The Joys of Taxidermy

 

From Drunken Dialogue/Where Friendship is Only a Bottle of Whiskey Away

So I was discussing funny movies yesterday with a woman who had brain surgery for epilepsy. She herself was funny enough that I mentioned she should consider becoming a comedian and abandon her career as a ballet instructor. Anyway, she related a scene from a movie that she thought was particularly funny:

They were climbing a ladder while she is wearing a skirt. He looks up and says, “Nice beaver!” And she says, “Thanks, I just had it stuffed.”


I had to laugh, and I probably laughed more so since it was a woman telling me this while she herself was laughing. Gotta love a woman with a sexual sense of humor! But I wonder if she would still have been laughing if she heard me muttering, “I’d love to stuff your beaver…”

Which brings up an interesting point about sex with a post-operative patient.

She told me about her recovery after having brain surgery: what she was and was not allowed to do. For example, she could not lift anything weighing more than five pounds. Had I know her better, I would have asked her about sexual do’s and don’ts.

Basically, how vigorously could she have sex after having brain surgery?

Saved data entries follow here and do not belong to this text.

/-- ★ **THE CONJUGATION HALVING** (memo S5 (b3)): `[K : ℚ] = 2`, `s² = −7`, `e(K) ⊆ L ⊂ ℚ̄` normal and finite, `c` a complex
conjugation for `Φ` (`Φ ∘ c = conj ∘ Φ`, so `c (e s) = −e s`), `χ` a character of `Gal(L/ℚ)` with `χ(c|_L) = 1`.  Then for every
`x ∈ L`: `Σ_{g ∈ Gal(L/ℚ)} χ(g)·log‖Φ(g x)‖ = 2 · Σ_{g ∈ Gal(L/ℚ), g|_{e(K)} = id} χ(g)·log‖Φ(g x)‖` — `Gal(L/ℚ)` is the disjoint
union of the automorphisms fixing `e(K)` and their `c`-translates, and `log‖Φ(c·g x)‖ = log‖conj Φ(g x)‖ = log‖Φ(g x)‖`.
[cite: Shimura1998, §8.1] [cite: Kato2004Asterisque, §15.14 (p. 264)] -/
theorem finsum_eq_two_mul_finsum_fixes (hK2 : Module.finrank ℚ K = 2) {s : K} (hs : s ^ 2 = -7)
    (e : AlgebraicClosure K →+* AlgebraicClosure ℚ) (L : IntermediateField ℚ (AlgebraicClosure ℚ)) [Normal ℚ L]
    [FiniteDimensional ℚ L] (hKL : ∀ k : K, e (algebraMap K (AlgebraicClosure K) k) ∈ L)
    {Φ : AlgebraicClosure ℚ →+* ℂ} {c : AlgebraicClosure ℚ ≃ₐ[ℚ] AlgebraicClosure ℚ}
    (hc : ∀ x : AlgebraicClosure ℚ, Φ (c x) = conj (Φ x))
    (hcs : c (e (algebraMap K (AlgebraicClosure K) s)) = -e (algebraMap K (AlgebraicClosure K) s))
    (χ : (L ≃ₐ[ℚ] L) →* ℂˣ) (hχc : χ (c.restrictNormal L) = 1) (x : L) :
    ∑ᶠ g : L ≃ₐ[ℚ] L, ((χ g : ℂˣ) : ℂ) * (Real.log ‖Φ ((g x : L) : AlgebraicClosure ℚ)‖ : ℂ) =
      2 * ∑ᶠ g ∈ {g : L ≃ₐ[ℚ] L | ∀ k : K,
            ((g ⟨e (algebraMap K (AlgebraicClosure K) k), hKL k⟩ : L) : AlgebraicClosure ℚ) =
              e (algebraMap K (AlgebraicClosure K) k)},
          ((χ g : ℂˣ) : ℂ) * (Real.log ‖Φ ((g x : L) : AlgebraicClosure ℚ)‖ : ℂ) := by
  classical
  haveI : IsAlgClosure ℚ (AlgebraicClosure ℚ) := isAlgClosure_rat_algebraicClosure
  haveI : Normal ℚ (AlgebraicClosure ℚ) := IsAlgClosure.normal ℚ _
  -- the predicate «fixes e(K)» and its behaviour under `c|_L`
  let P : (L ≃ₐ[ℚ] L) → Prop := fun g => ∀ k : K,
    ((g ⟨e (algebraMap K (AlgebraicClosure K) k), hKL k⟩ : L) : AlgebraicClosure ℚ) = e (algebraMap K (AlgebraicClosure K) k)
  set cL : L ≃ₐ[ℚ] L := c.restrictNormal L with hcL
  have hlift : ∀ g : L ≃ₐ[ℚ] L, ∃ σ : AlgebraicClosure ℚ ≃ₐ[ℚ] AlgebraicClosure ℚ, ∀ z : L,
      ((g z : L) : AlgebraicClosure ℚ) = σ z := fun g => by
    obtain ⟨σ, hσ⟩ := AlgEquiv.restrictNormalHom_surjective (F := ℚ) (E := AlgebraicClosure ℚ) (K₁ := L) g
    have hrN : AlgEquiv.restrictNormalHom L σ = σ.restrictNormal L := rfl
    rw [hrN] at hσ
    exact ⟨σ, fun z => by rw [← hσ, coe_restrictNormal_apply]⟩
  have hPiff : ∀ g : L ≃ₐ[ℚ] L, P (cL * g) ↔ ¬ P g := by
    intro g
    obtain ⟨σ, hσ⟩ := hlift g
    have hPg : P g ↔ ∀ k : K, σ (e (algebraMap K (AlgebraicClosure K) k)) = e (algebraMap K (AlgebraicClosure K) k) :=
      forall_congr' fun k => by rw [hσ]
    have hPcg : P (cL * g) ↔
        ∀ k : K, (c * σ) (e (algebraMap K (AlgebraicClosure K) k)) = e (algebraMap K (AlgebraicClosure K) k) :=
      forall_congr' fun k => by
        rw [AlgEquiv.mul_apply, AlgEquiv.mul_apply, hcL, coe_restrictNormal_apply, hσ]
    rw [hPg, hPcg]
    constructor
    · intro h1 h2
      exact not_conj_mul_fixes_of_fixes hK2 hs e hcs h2 h1
    · exact conj_mul_fixes_of_not_fixes hK2 hs e hcs
  have hcL2 : ∀ g : L ≃ₐ[ℚ] L, cL * (cL * g) = g := by
    intro g
    apply AlgEquiv.ext
    intro z
    apply Subtype.ext
    rw [AlgEquiv.mul_apply, AlgEquiv.mul_apply, hcL, coe_restrictNormal_apply, coe_restrictNormal_apply, ← AlgEquiv.mul_apply,
      complexConjugation_mul_self hc, AlgEquiv.one_apply]
  -- the summand is `c`-invariant (THE EVENNESS USE: `χ(c|_L) = 1`, and `‖conj w‖ = ‖w‖`)
  have hG : ∀ g : L ≃ₐ[ℚ] L,
      ((χ (cL * g) : ℂˣ) : ℂ) * (Real.log ‖Φ (((cL * g) x : L) : AlgebraicClosure ℚ)‖ : ℂ) =
        ((χ g : ℂˣ) : ℂ) * (Real.log ‖Φ ((g x : L) : AlgebraicClosure ℚ)‖ : ℂ) := by
    intro g
    rw [map_mul, hχc, one_mul, AlgEquiv.mul_apply, hcL, coe_restrictNormal_apply, norm_map_complexConjugation hc]
  -- split `Gal(L/ℚ)` into the two cosets
  have hset : {g : L ≃ₐ[ℚ] L | P g} = ↑(Finset.univ.filter P) := by
    ext g; simp
  rw [finsum_eq_sum_of_fintype, hset, finsum_mem_coe_finset,
    ← Finset.sum_filter_add_sum_filter_not Finset.univ P, two_mul]
  congr 1
  refine (Finset.sum_bij (fun g _ => cL * g) (fun g hg => ?_) (fun g₁ _ g₂ _ h => mul_left_cancel h)
    (fun g hg => ⟨cL * g, ?_, hcL2 g⟩) (fun g _ => (hG g).symm)).symm
  · simp only [Finset.mem_filter, Finset.mem_univ, true_and] at hg ⊢
    exact fun h => (hPiff g).mp h hg
  · simp only [Finset.mem_filter, Finset.mem_univ, true_and] at hg ⊢
    exact (hPiff g).mpr hg

omit [NumberField K] in
/-- **THE EVENNESS LINE**: under the Dirichlet reading of `χ` at a root of unity `e ζ` of order dividing `m`, the complex
conjugation has `χ(c|_L) = ψ(−1)` (`c (e ζ) = (e ζ)⁻¹ = (e ζ)^{m−1}`), hence `= 1` for an EVEN `ψ`.  (Pen D950: «state the
evenness use as one named line».) [cite: Shimura1998, §8.1] [cite: Lang1990, Ch. 3 §5 (even characters)] -/
theorem character_conj_eq_one_of_even (e : AlgebraicClosure K →+* AlgebraicClosure ℚ)
    (L : IntermediateField ℚ (AlgebraicClosure ℚ)) [Normal ℚ L]
    {Φ : AlgebraicClosure ℚ →+* ℂ} {c : AlgebraicClosure ℚ ≃ₐ[ℚ] AlgebraicClosure ℚ}
    (hc : ∀ x : AlgebraicClosure ℚ, Φ (c x) = conj (Φ x))
    {m : ℕ} [NeZero m] {ζ : AlgebraicClosure K} (hζ : ζ ^ m = 1) (ψ : DirichletCharacter ℂ m) (hψ : ψ.Even)
    (χ : (L ≃ₐ[ℚ] L) →* ℂˣ)
    (hread : ∀ (σ : AlgebraicClosure ℚ ≃ₐ[ℚ] AlgebraicClosure ℚ) (g : L ≃ₐ[ℚ] L) (a : ℕ),
      (∀ x : L, ((g x : L) : AlgebraicClosure ℚ) = σ x) → σ (e ζ) = e ζ ^ a → χ g = ψ a) :
    χ (c.restrictNormal L) = 1 := by
  have hm : m ≠ 0 := NeZero.ne m
  have hζ' : (e ζ) ^ m = 1 := by rw [← map_pow, hζ, map_one]
  have hc1 : c (e ζ) = e ζ ^ (m - 1) := by
    rw [complexConjugation_apply_of_pow_eq_one hc hm hζ']
    refine inv_eq_of_mul_eq_one_left ?_
    rw [← pow_succ, Nat.sub_add_cancel (Nat.one_le_iff_ne_zero.mpr hm), hζ']
  have h := hread c (c.restrictNormal L) (m - 1) (coe_restrictNormal_apply L c) hc1
  have hneg : ((m - 1 : ℕ) : ZMod m) = -1 := by
    rw [Nat.cast_sub (Nat.one_le_iff_ne_zero.mpr hm), ZMod.natCast_self, Nat.cast_one, zero_sub]
  rw [hneg, hψ] at h
  exact Units.ext h

end Halving

end Summit.BirchSwinnertonDyer.Rank1Residual.Additive.GenusSeven

end
import Mathlib
import Summits.Ventures.PercRepro2.SevenKernel

/-!
# The twelve-edge Kronecker certificates on seven-vertex skeletons, cover part 9: the skeletons `cov17`, `cov18`
(blind cell PercRepro2, mine-2 g34; `SevenKernel.lean` carries the definitions; the bridge `SevenTyped.HCov_seven`
turns each certificate into (HCOV) on the skeleton for every weight vector)

THE COVER: the 46 skeletons `cov01 … cov46` are a greedy cover (mining/mine-2/code/g34/cover.c) of ALL residual
seven-vertex marked graphs with at most eight edges — every labelled edge set of `K₇` in typer-1 g52's weighted
residual `WReducedB` with `≤ 8` edges (68 with seven edges, 1,694 with eight; census res7.c, two codes) is, up to the
root swap `a₁ ↔ a₂` and the swap of the unmarked vertices `u ↔ w`, a subgraph of one of them (the rounds 1–46 of
cover200.txt; rounds 1–5 already cover the 68 seven-edge sets).  Marks `(o, a₁, a₂, a₃, b) = (0, 1, 2, 3, 4)`,
unmarked `u = 5`, `w = 6`.  Census twin of every certificate: mining/mine-2/code/g34/typed7.c (exact axis-wise
convolution): positive / zero / maximum class sums in the docstrings, 0 negative on every skeleton.
-/

namespace Summit.Ventures.PercRepro2

namespace Seven

/-- **The cover skeleton `cov17`** (mask `1027634` of `K₇`, cover round 17: 220 residual sets newly covered — 40 with eight edges, 0 with seven):
the edges `oa₂ ou ow a₁u a₁w a₂a₃ a₂u a₃b a₃u a₃w bu bw`. -/
def cov17 : Fin 12 → Fin 7 × Fin 7 :=
  ![(0, 2), (0, 5), (0, 6), (1, 5), (1, 6), (2, 3), (2, 5), (3, 4), (3, 5), (3, 6), (4, 5), (4, 6)]

set_option maxRecDepth 100000 in
/-- **The certificate of `cov17`**: every typed three-copy class sum is `≥ 0`, by one `decide +kernel`
(twin: 1,288,443 positive class sums, 15,488,773 zeros, maximum 24,302, 0 negative). -/
theorem cert_cov17 : Cert cov17 := by
  unfold Cert
  decide +kernel

/-- **The cover skeleton `cov18`** (mask `1913965` of `K₇`, cover round 18: 244 residual sets newly covered — 44 with eight edges, 0 with seven):
the edges `oa₁ oa₃ ob ow a₁a₂ a₁w a₂b a₂u a₃u bu bw uw`. -/
def cov18 : Fin 12 → Fin 7 × Fin 7 :=
  ![(0, 1), (0, 3), (0, 4), (0, 6), (1, 2), (1, 6), (2, 4), (2, 5), (3, 5), (4, 5), (4, 6), (5, 6)]

set_option maxRecDepth 100000 in
/-- **The certificate of `cov18`**: every typed three-copy class sum is `≥ 0`, by one `decide +kernel`
(twin: 685,753 positive class sums, 16,091,463 zeros, maximum 26,154, 0 negative). -/
theorem cert_cov18 : Cert cov18 := by
  unfold Cert
  decide +kernel

end Seven

end Summit.Ventures.PercRepro2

Which brings up an interesting point about her becoming a comedian. She has so much material from her experiences in life, but she would have so much more if she also added sex to her comedic repertoire. For example, I could imagine her saying:

Every woman wonders if their man is a stud or a dud in bed, but I never realized I married a total dud until after my brain surgery when I asked my doctor if it would be okay for me to start having sex again. So my doctor eyes my husband closely and said, “With him that would be fine, but not with anyone else.”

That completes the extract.